I mean, that's a staple argument of all sorts of human-nature-denying idealists since forever.

This is a non sequitur. Its still a false dichotomy because you can have a regulatory state, informed by or deferential to some degree of scientific consensus, and imo this is the lesser of two evils. One need not deny human nature to argue this. The argument anti-ideological. It inveighs against scienceism - which is anti-science exactly to the degree it exists.

The question here is why did it need to be comissioned politically

The answer is irrelevant to the arguments I'm making because they commissioned science to be done, which is exactly what I'm arguing for. Science should not be conducted in the court room. I concede that science is imperfect. I'm arguing that its superior to the precedent set by Skrmetti because case law and consensus have different mechanisms.

I don't understand why you're so torn over this.

I think its because there is an inherent tension between rationality/technocracy/utilitarianism/ whatever the fuck I'm arguing for, and freedom of thought, which I also argue for. I'd argue that the limiting principles on peoples beliefs are less bound by reality than expert belief. Exceptions prove the rule because you'd make money betting they're less frequent. Experts could recommend putting lead in the water, but my argument is that their epistemic processes will get the lead out of the water faster, on average, than public opinion/legislators which enshrine a leaded water program. However, expert consensus should not trump the will of the people. The reductio that people should be able to vote to put lead in the water, or reintroduce chattel slavery, or trans all the kids, strikes me as a potential problem.

No passenger would be tempted to troubleshoot a high-flying faulty airliner by the legislative process

I don't think this is as good of an example as you think given how Boeing has been doing lately. Someone gets mugged by reality alright, but it doesn't have to be the scientist or the people who give him money. And until you have a way to close the loop, they can keep being insane for long enough to destroy your society.
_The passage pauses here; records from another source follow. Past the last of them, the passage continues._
import Summits.CriticalPhenomena.PercolationContinuityZ3.Theorems.FK.Transplant.KNFreePinningLawFK
import Summits.CriticalPhenomena.PercolationContinuityZ3.Theorems.FK.Transplant.FHBernoulliWindow

/-!
# KN (26) for `fkLaw`, q ≥ 1: the exchange inequality — KERNEL FACT OF RECORD for row 2 (CHAIN-MAP §D/§H(7))

Builds on p205010 (kernel theorem, internal audit signed; external expert review pending). **CONDITIONAL
sub-cell (FH AND TP_FK open at the same p for q > 1; ⇔ GRC Conj. (5.103) via K1); the transplant
(`ufsc0_of_freeBoundaryHypothesis_r3`) is a typed reduction, not a proof of FK continuity.** Barrier note
cited first (FBN-01): `Literature.Barriers.CriticalPhenomena.SamePFreeBoundaryCriteria` (theorem
`samePFreeBoundaryCriteria`, named fact `Bodineau2005_slabThreshold`; cited by name, not imported).
Calibration K1, verbatim: "[C3a ∀ p > p_c(q)] ∧ C3b ⇒ p̂_c(q) = p_c(q) = GRC Conj (5.103) = DT Question 5
(open for q ∈ (1,2))". KERNEL FACT OF RECORD for row 2 (`h_tgt : KNFreeTargetHittable d q p`), CHAIN-MAP
§D/§H(7) (lead ruling L12, registry item T2a): NOT a binder discharge, NOT `_r4`, no information at
`p ↓ p_c(q)`; record `_r3` p248245 « 2 / 0 ☑ » unchanged, n_open = 2; registered R54 (cell INBOX,
2026-08-22). 0 defs, 3 theorems; D1-clean (`fkLaw Λ W' 1`, no `prodBernoulli`).

The ONE step of Kozma–Nitzan's Lemma 10 (Step V, p. 21) that uses `q = 1` — the independence
`P_{K_ξ}(F_P) = P_G(F_P)` (26) between the first-open-seed event `F_P` (determined by the OFF-shell pairs `F`)
and the shell event `Ξ_P` — becomes for `fkLaw Λ W q`, `q ≥ 1`, the EXCHANGE INEQUALITY

  `φ_W(Ξᶜ ∩ F_P) ≤ φ_{pinW W F ∅}(Ξᶜ) · φ_W(F_P)`   (`Ξᶜ` decreasing),

i.e. the worst boundary condition for a decreasing event across the conditioned pairs is the FREE one (all of
`F` pinned closed): a corollary of the landed pinning API (`isPinningLaw_fkLaw`; conditioning = pinning,
Grimmett Thm. (3.7)) and of monotonicity in the edge weights (`IsPinningLaw.real_anti_of_isLowerSet`). The
second theorem bounds the free-pinned decreasing event by the `q = 1` law of the (3.23) comparison weighting
(`fkLaw_real_ratio_one_le`, T1 `FHBernoulliWindow.lean`), where a Bernoulli(`p̃`) estimate,
`p̃ = p/(p+q(1-p))`, can enter; the third composes the two. Page numbers in the cite tags are book pages.

References: G. Kozma, S. Nitzan, arXiv:2401.12397 (2024), §4 Lemma 10, Step V, p. 21 ((26)) [KozmaNitzan2024];
G. Grimmett, *The Random-Cluster Model*, Springer 2006, Thm. (3.7) (p. 39), Thm. (3.21), eqs. (3.22)–(3.23),
Conj. (5.103) [Grimmett2006].
-/

noncomputable section

open MeasureTheory
open scoped ENNReal Classical

namespace Summit.CriticalPhenomena.PercolationContinuityZ3.Theorems.FK

open Literature.Probability.Percolation Literature.Probability.LatticeModels SimpleGraph
open Literature.Probability.Percolation.KozmaNitzan Transplant

variable {d : ℕ}

/-- **KN (26) for `fkLaw`, `q ≥ 1` — the exchange inequality with the free pinning as worst boundary
condition.** For a finite set `F` of pairs of `Λ`, an event `B'` determined by `F` and a DECREASING measurable
event `Ξc`: `φ_W(Ξc ∩ B') ≤ φ_{pinW W F ∅}(Ξc) · φ_W(B')` — conditioning on a pattern `T ⊆ F` is pinning
(Grimmett Thm. (3.7)), and `pinW W F ∅ ≤ pinW W F T` pointwise, so the all-closed pinning maximises decreasing
events (3.22). At `q = 1` both sides agree with KN's `P_{K_ξ}(F_P) = P_G(F_P)` read as an inequality.
[cite: KozmaNitzan2024, §4 p. 21 ((26)); Grimmett2006, Thm. (3.7) (p. 39), eq. (3.22)] -/
theorem fkLaw_real_inter_le_pinW_empty_of_isLowerSet (Λ : Finset (Site d)) {q : ℝ} (hq : 1 ≤ q)
    (W : Sym2 (Site d) → unitInterval) {F : Finset (Sym2 (Site d))}
    (hF : (↑F : Set (Sym2 (Site d))) ⊆ Set.range (Sym2.map (Subtype.val : ↥Λ → Site d)))
    {Ξc B' : Set (BondConfig (Site d))} (hΞ : IsLowerSet Ξc) (hΞm : MeasurableSet Ξc)
    (hB' : DeterminedBy B' (↑F : Set (Sym2 (Site d)))) :
    (fkLaw Λ W q).real (Ξc ∩ B') ≤ (fkLaw Λ (pinW W ↑F ∅) q).real Ξc * (fkLaw Λ W q).real B' := by
  have hL := isPinningLaw_fkLaw Λ hq
  refine hL.real_inter_le_of_pinW_le W hF hΞm hB' fun T _ _ => ?_
  exact hL.real_anti_of_isLowerSet (W := pinW W ↑F ∅) (W' := pinW W ↑F ↑T)
    (fun e _ => pinW_le_pinW_of_subset W (by simp) e) hΞ hΞm

/-- **Decreasing events under `fkLaw`, `q ≥ 1`, are bounded by the `q = 1` law of the (3.23) comparison
weighting**: if `W'(e)·q·(1 - W(e)) ≤ W(e)·(1 - W'(e))` on the pairs of `Λ` then
`φ_{W,q}(D) ≤ P_{W'}(D)` for decreasing measurable `D` (complement form of `fkLaw_real_ratio_one_le`).
With `W = pinW (subbox weighting) F ∅` and `W'` its image `w ↦ w/(w+q(1-w))` (`1 ↦ 1`, `0 ↦ 0`, `p ↦ p̃`) this is
the entry point of a Bernoulli(`p̃`) Peierls estimate for the free-pinned shell event of the previous theorem.
[cite: Grimmett2006, Thm. (3.21), eq. (3.23)] -/
theorem fkLaw_real_le_ratio_one_of_isLowerSet (Λ : Finset (Site d)) {W W' : Sym2 (Site d) → unitInterval}
    {q : ℝ} (hq : 1 ≤ q)
    (hcond : ∀ x ∈ Λ, ∀ y ∈ Λ,
      (W' s(x, y) : ℝ) * (q * (1 - W s(x, y))) ≤ (W s(x, y) : ℝ) * (1 * (1 - W' s(x, y))))
    {D : Set (BondConfig (Site d))} (hD : IsLowerSet D) (hDm : MeasurableSet D) :
    (fkLaw Λ W q).real D ≤ (fkLaw Λ W' 1).real D := by
  haveI : IsProbabilityMeasure (fkLaw Λ W q) := (isPinningLaw_fkLaw Λ hq).prob W
  haveI : IsProbabilityMeasure (fkLaw Λ W' 1) := (isPinningLaw_fkLaw Λ le_rfl).prob W'
  have h := fkLaw_real_ratio_one_le Λ hq hcond hD.compl hDm.compl
  rw [measureReal_compl hDm, measureReal_compl hDm, probReal_univ, probReal_univ] at h
  linarith

/-- **The two steps composed** (shape used by design (G) at high density): for `q ≥ 1`, `F` finite pairs of `Λ`,
`B'` determined by `F`, `Ξc` decreasing measurable, and any weighting `W'` that is (3.23)-below the free
pinning `pinW W F ∅` on `Λ`: `φ_W(Ξc ∩ B') ≤ P_{W'}(Ξc) · φ_W(B')`.
[cite: KozmaNitzan2024, §4 p. 21 ((26)); Grimmett2006, Thm. (3.7), Thm. (3.21) eq. (3.23)] -/
theorem fkLaw_real_inter_le_ratio_one_mul (Λ : Finset (Site d)) {q : ℝ} (hq : 1 ≤ q)
    (W W' : Sym2 (Site d) → unitInterval) {F : Finset (Sym2 (Site d))}
    (hF : (↑F : Set (Sym2 (Site d))) ⊆ Set.range (Sym2.map (Subtype.val : ↥Λ → Site d)))
    (hcond : ∀ x ∈ Λ, ∀ y ∈ Λ,
      (W' s(x, y) : ℝ) * (q * (1 - pinW W ↑F ∅ s(x, y))) ≤
        (pinW W ↑F ∅ s(x, y) : ℝ) * (1 * (1 - W' s(x, y))))
    {Ξc B' : Set (BondConfig (Site d))} (hΞ : IsLowerSet Ξc) (hΞm : MeasurableSet Ξc)
    (hB' : DeterminedBy B' (↑F : Set (Sym2 (Site d)))) :
    (fkLaw Λ W q).real (Ξc ∩ B') ≤ (fkLaw Λ W' 1).real Ξc * (fkLaw Λ W q).real B' :=
  (fkLaw_real_inter_le_pinW_empty_of_isLowerSet Λ hq W hF hΞ hΞm hB').trans
    (mul_le_mul_of_nonneg_right (fkLaw_real_le_ratio_one_of_isLowerSet Λ hq hcond hΞ hΞm)
      measureReal_nonneg)

end Summit.CriticalPhenomena.PercolationContinuityZ3.Theorems.FK

end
Science is good at figuring out precise models of the natural world, it is absolutely terrible at making decisions about the results of those models, or itself.
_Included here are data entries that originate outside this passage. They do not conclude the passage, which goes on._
import Summits.BirchSwinnertonDyer.BirchSwinnertonDyer.Theorems.Rank1ResidualX10bMainConjecture
import Literature.NumberTheory.EllipticCurves.Wuthrich2014.ThreeAdicImageSupersingularProofs
import HarnessLib

/-!
# Class X10a′ ∩ {r = 1} at `p = 3` (surjective mod-`3` image): `BSD(E,3)` from the Schneider certificate
# and `3 ∤ #Ш_an` WITHOUT the binder `hW20` (Wuthrich's Lemma 20 is a tree theorem)

HONEST FRAMING (cell `b2b-bsdres`, run/shared/lean/b2b/bsd-rank1-residual/, verbatim in every
file): the goal of the cell is to DELETE the COMBINATION-SHAPED residual classes of the
Birch–Swinnerton-Dyer formula for ALL analytic-rank `≤ 1` elliptic curves over `ℚ` — "full BSD
formula for every rank `≤ 1` curve in class `C`" assembled STRICTLY from published theorems — so
that the rank-`≤ 1` remainder becomes exactly the CONSTRUCTION-SHAPED classes, which are TYPED
(missing-input `Prop`s), NOT attempted. This is not "finishing BSD". Team n1011 (N10 / N11), seat
p05, OWNERS row T-b1ss = the `hL20`-BINDER SWEEP: Wuthrich's Lemma 20 (registry A9, the named fact
`Wuthrich2014.lemma20_surjective_threeAdic_of_semistable`: at a prime-to-`9` conductor, `ρ̄_{E,3}`
onto ⟹ `ρ̄_{E,3ⁿ}` onto for all `n`) is a tree THEOREM since 2026-08-21
(`Wuthrich2014.lemma20_surjective_threeAdic_of_semistable_holds`, file
`Literature/NumberTheory/EllipticCurves/Wuthrich2014/ThreeAdicImageSupersingularProofs.lean`, units
lit-kato / n1011-p02), so every theorem of the cell carrying it as a hypothesis has a twin WITHOUT that
binder.  This file states those twins for the theorems of its sibling (suffix `_noL20`; statement =
the sibling's statement with the binder deleted; proof = the sibling's theorem fed with `_holds`).
No claim beyond the stated classes; labels UNCHANGED; nothing is booked.  Theorems only (no
definition, no named fact minted).

## What this file proves

The binder-free twin of `X10.bsdp_three_rankOne_surj_of_schneider_of_shaAn_unit`
(`BirchSwinnertonDyer/Theorems/Rank1ResidualX10bMainConjecture.lean`, unit `b2b-bsdres-x10`):
statement = the original with `(hW20 : lemma20_surjective_threeAdic_of_semistable)` deleted.  (The four
rank-`0` theorems of `Rank1ResidualX10MainConjecture.lean` already have binder-free forms in
`X10/MainConjectureBinderFree.lean`, unit x10 gen 13, via the good-ordinary tower
`X10.towerSurj_of_surj`; they are not restated here.)

References: [Wuthrich2014] C. Wuthrich, Doc. Math. 19 (2014), Lemma 20 (p. 399);
[Kato2004Asterisque] K. Kato, Astérisque 295 (2004), Thm. 17.4 (3); [PerrinRiou1987] §1.4 Cor. 1.8;
[Miller2011LMS] Def. 1.1.
-/

noncomputable section

open scoped Classical MatrixGroups ModularForm

open CongruenceSubgroup WeierstrassCurve Literature.NumberTheory.EllipticCurves
  Literature.NumberTheory.EllipticCurves.ModularForms Literature.NumberTheory.EllipticCurves.Rank1Residual
  Literature.NumberTheory.EllipticCurves.Rank1Residual.Typed
  Literature.NumberTheory.EllipticCurves.Wuthrich2014
  Summit.BirchSwinnertonDyer.BirchSwinnertonDyer.Theorems.Rank1ResidualX1Defs

set_option autoImplicit false

namespace Summit.BirchSwinnertonDyer.Rank1Residual.X10

variable (W : WeierstrassCurve ℚ) [W.IsElliptic] [W.IsGloballyMinimal]

/-- **Binder-free twin of `X10.bsdp_three_rankOne_surj_of_schneider_of_shaAn_unit`**: the same statement WITHOUT the hypothesis
`Wuthrich2014.lemma20_surjective_threeAdic_of_semistable` (now the tree theorem `…_holds`).
[cite: Kato2004Asterisque, Thm. 17.4 (3) (p. 273)] [cite: PerrinRiou1987, §1.4 Cor. 1.8] [cite: Miller2011LMS, Def. 1.1 (arXiv:1010.2431 p. 3)]
[cite: Wuthrich2014, Lemma 20 (p. 399)] -/
theorem bsdp_three_rankOne_surj_of_schneider_of_shaAn_unit_noL20
    (hS : Schneider1985_order_charGenerator_odd) (hPR : perrinRiou_rankOne_leadingTerms_odd)
    (hMT : mazur_tate_sigma_exists_odd) (hmod : nonempty_modularParametrizationData)
    (hGZK : rank_eq_analyticRank_of_analyticRank_le_one)
    (hK : ∀ (κ : ZpExtension ℚ 3) (γ : Field.absoluteGaloisGroup ℚ) [NeZero (W.conductorNorm ℤ)]
      (f : CuspForm (Gamma0 (W.conductorNorm ℤ)) 2), kato_divisibility W 3 (κ := κ) (γ := γ) (f := f))
    (hϖ : ∀ [NeZero (W.conductorNorm ℤ)] (f : CuspForm (Gamma0 (W.conductorNorm ℤ)) 2),
      IsNewformOf W f → ∀ ϖ : ℚ, (ϖ : ℝ) * W.realPeriodRat = plusPeriod f → padicValRat 3 ϖ = 0)
    (hX : ClassX10 W 3) (hsurj : Surj W 3) (hr1 : W.analyticRank = 1)
    (hSch : ∀ Dh : PAdicHeightData W 3, Dh.IsCanonical → SchneiderConjecture Dh)
    (hunit : ∃ q : ℚ, shaAn W = (q : ℂ) ∧ padicValRat 3 q = 0) : BSDp W 3 :=
  Summit.BirchSwinnertonDyer.BirchSwinnertonDyer.Theorems.Rank1ResidualX10bMainConjecture.X10.bsdp_three_rankOne_surj_of_schneider_of_shaAn_unit W hS hPR hMT
    hmod hGZK Wuthrich2014.lemma20_surjective_threeAdic_of_semistable_holds hK hϖ hX hsurj hr1 hSch hunit

end Summit.BirchSwinnertonDyer.Rank1Residual.X10

end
The modern world being so complex you need layers upon layers of experts to even understand problems is the story the managerial class tells about why it should rule, but that's only a story. We could be doing other things, with other tradeoffs.

The modern world being so complex you need layers upon layers of experts to even understand problems is the story the managerial class tells about why it should rule, but that's only a story. We could be doing other things, with other tradeoffs.

I think what did the most damage to this story in recent times is Elon Musk. I think that's what they hated most about him, before the Twitter purchase.

The managerial class had evaluated the question and decided that while electric cars were a cute idea, they were not a realistic replacement for ICE cars. It also concluded that space exploration was just too expensive and that it should just be about launching drones to increase the prestige of institutional Science, and as a way to transfer more ressources to contractors so embedded in the US government they're practically an arm of it.